/-- **The proximity-function comparison (CDT display (3.5) and the line after it):**
`∫_{|z| = 1} log⁺ |φᴺ| ≤ N · ∫_{|z| = r} log⁺ |F|` for `φ = c F(r ·)` with `0 ≤ c ≤ 1`, `0 ≤ r < 1`:
pointwise `log⁺|c F(rz)|ᴺ = N log⁺|c F(rz)| ≤ N log⁺|F(rz)|`, and the unit circle average of
`z ↦ g(r z)` is the circle average of `g` on `|z| = r`.
[cite: CalegariDimitrovTang2025, proof of Proposition 3.0.1, display (3.5)] -/
theorem circleAverage_posLog_pow_holonomyMap_le (hF : DifferentiableOn ℂ F (ball (0 : ℂ) 1))
    (hc0 : 0 ≤ c) (hc1 : c ≤ 1) (hr0 : 0 ≤ r) (hr1 : r < 1) (N : ℕ) :
    circleAverage (fun z : ℂ ↦ log⁺ ‖((c : ℂ) * F ((r : ℂ) * z)) ^ N‖) 0 1 ≤
      N * circleAverage (fun z : ℂ ↦ log⁺ ‖F z‖) 0 r := by
  -- continuity of `F` on the circle `|z| = r` and of `z ↦ F (r z)` on the unit circle
  have hFc : ContinuousOn F (ball (0 : ℂ) 1) := hF.continuousOn
  have hsph : MapsTo (fun z : ℂ ↦ (r : ℂ) * z) (sphere (0 : ℂ) 1) (ball (0 : ℂ) 1) := by
    intro z hz
    rw [mem_sphere, dist_zero_right] at hz
    rw [mem_ball, dist_zero_right, norm_mul, Complex.norm_real, Real.norm_eq_abs, abs_of_nonneg hr0,
      hz, mul_one]
    exact hr1
  have hcomp : ContinuousOn (fun z : ℂ ↦ F ((r : ℂ) * z)) (sphere (0 : ℂ) 1) :=
    hFc.comp (by fun_prop) hsph
  have hint₁ : CircleIntegrable (fun z : ℂ ↦ log⁺ ‖((c : ℂ) * F ((r : ℂ) * z)) ^ N‖) 0 1 := by
    refine ContinuousOn.circleIntegrable zero_le_one ?_
    exact Real.continuous_posLog.comp_continuousOn ((continuousOn_const.mul hcomp).pow N).norm
  have hint₂ : CircleIntegrable (fun z : ℂ ↦ (N : ℝ) * log⁺ ‖F ((r : ℂ) * z)‖) 0 1 := by
    refine ContinuousOn.circleIntegrable zero_le_one ?_
    exact continuousOn_const.mul (Real.continuous_posLog.comp_continuousOn hcomp.norm)
  -- pointwise comparison on the unit circle
  have hpt : ∀ z ∈ sphere (0 : ℂ) |(1 : ℝ)|,
      log⁺ ‖((c : ℂ) * F ((r : ℂ) * z)) ^ N‖ ≤ (N : ℝ) * log⁺ ‖F ((r : ℂ) * z)‖ := by
    intro z _
    rw [norm_pow, Real.posLog_pow, norm_mul, Complex.norm_real, Real.norm_eq_abs, abs_of_nonneg hc0]
    have hle : c * ‖F ((r : ℂ) * z)‖ ≤ ‖F ((r : ℂ) * z)‖ := by
      calc c * ‖F ((r : ℂ) * z)‖ ≤ 1 * ‖F ((r : ℂ) * z)‖ := by gcongr
        _ = ‖F ((r : ℂ) * z)‖ := one_mul _
    exact mul_le_mul_of_nonneg_left (Real.posLog_le_posLog (by positivity) hle) (Nat.cast_nonneg N)
  calc circleAverage (fun z : ℂ ↦ log⁺ ‖((c : ℂ) * F ((r : ℂ) * z)) ^ N‖) 0 1
      ≤ circleAverage (fun z : ℂ ↦ (N : ℝ) * log⁺ ‖F ((r : ℂ) * z)‖) 0 1 :=
        circleAverage_mono hint₁ hint₂ hpt
    _ = N * circleAverage (fun z : ℂ ↦ log⁺ ‖F ((r : ℂ) * z)‖) 0 1 := by
        rw [← smul_eq_mul, ← circleAverage_fun_smul]
        rfl
    _ = N * circleAverage (fun z : ℂ ↦ log⁺ ‖F z‖) 0 r := by
        congr 1
        rw [circleAverage_eq_circleAverage_zero_one (f := fun z : ℂ ↦ log⁺ ‖F z‖) (c := 0) (R := r)]
        simp only [add_zero]

end holonomyMap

********************

After reading the listing, copy it out exactly and in full.

/-- **The proximity-function comparison (CDT display (3.5) and the line after it):**
`∫_{|z| = 1} log⁺ |φᴺ| ≤ N · ∫_{|z| = r} log⁺ |F|` for `φ = c F(r ·)` with `0 ≤ c ≤ 1`, `0 ≤ r < 1`:
pointwise `log⁺|c F(rz)|ᴺ = N log⁺|c F(rz)| ≤ N log⁺|F(rz)|`, and the unit circle average of
`z ↦ g(r z)` is the circle average of `g` on `|z| = r`.
[cite: CalegariDimitrovTang2025, proof of Proposition 3.0.1, display (3.5)] -/
theorem circleAverage_posLog_pow_holonomyMap_le (hF : DifferentiableOn ℂ F (ball (0 : ℂ) 1))
    (hc0 : 0 ≤ c) (hc1 : c ≤ 1) (hr0 : 0 ≤ r) (hr1 : r < 1) (N : ℕ) :
    circleAverage (fun z : ℂ ↦ log⁺ ‖((c : ℂ) * F ((r : ℂ) * z)) ^ N‖) 0 1 ≤
      N * circleAverage (fun z : ℂ ↦ log⁺ ‖F z‖) 0 r := by
  -- continuity of `F` on the circle `|z| = r` and of `z ↦ F (r z)` on the unit circle
  have hFc : ContinuousOn F (ball (0 : ℂ) 1) := hF.continuousOn
  have hsph : MapsTo (fun z : ℂ ↦ (r : ℂ) * z) (sphere (0 : ℂ) 1) (ball (0 : ℂ) 1) := by
    intro z hz
    rw [mem_sphere, dist_zero_right] at hz
    rw [mem_ball, dist_zero_right, norm_mul, Complex.norm_real, Real.norm_eq_abs, abs_of_nonneg hr0,
      hz, mul_one]
    exact hr1
  have hcomp : ContinuousOn (fun z : ℂ ↦ F ((r : ℂ) * z)) (sphere (0 : ℂ) 1) :=
    hFc.comp (by fun_prop) hsph
  have hint₁ : CircleIntegrable (fun z : ℂ ↦ log⁺ ‖((c : ℂ) * F ((r : ℂ) * z)) ^ N‖) 0 1 := by
    refine ContinuousOn.circleIntegrable zero_le_one ?_
    exact Real.continuous_posLog.comp_continuousOn ((continuousOn_const.mul hcomp).pow N).norm
  have hint₂ : CircleIntegrable (fun z : ℂ ↦ (N : ℝ) * log⁺ ‖F ((r : ℂ) * z)‖) 0 1 := by
    refine ContinuousOn.circleIntegrable zero_le_one ?_
    exact continuousOn_const.mul (Real.continuous_posLog.comp_continuousOn hcomp.norm)
  -- pointwise comparison on the unit circle
  have hpt : ∀ z ∈ sphere (0 : ℂ) |(1 : ℝ)|,
      log⁺ ‖((c : ℂ) * F ((r : ℂ) * z)) ^ N‖ ≤ (N : ℝ) * log⁺ ‖F ((r : ℂ) * z)‖ := by
    intro z _
    rw [norm_pow, Real.posLog_pow, norm_mul, Complex.norm_real, Real.norm_eq_abs, abs_of_nonneg hc0]
    have hle : c * ‖F ((r : ℂ) * z)‖ ≤ ‖F ((r : ℂ) * z)‖ := by
      calc c * ‖F ((r : ℂ) * z)‖ ≤ 1 * ‖F ((r : ℂ) * z)‖ := by gcongr
        _ = ‖F ((r : ℂ) * z)‖ := one_mul _
    exact mul_le_mul_of_nonneg_left (Real.posLog_le_posLog (by positivity) hle) (Nat.cast_nonneg N)
  calc circleAverage (fun z : ℂ ↦ log⁺ ‖((c : ℂ) * F ((r : ℂ) * z)) ^ N‖) 0 1
      ≤ circleAverage (fun z : ℂ ↦ (N : ℝ) * log⁺ ‖F ((r : ℂ) * z)‖) 0 1 :=
        circleAverage_mono hint₁ hint₂ hpt
    _ = N * circleAverage (fun z : ℂ ↦ log⁺ ‖F ((r : ℂ) * z)‖) 0 1 := by
        rw [← smul_eq_mul, ← circleAverage_fun_smul]
        rfl
    _ = N * circleAverage (fun z : ℂ ↦ log⁺ ‖F z‖) 0 r := by
        congr 1
        rw [circleAverage_eq_circleAverage_zero_one (f := fun z : ℂ ↦ log⁺ ‖F z‖) (c := 0) (R := r)]
        simp only [add_zero]

end holonomyMap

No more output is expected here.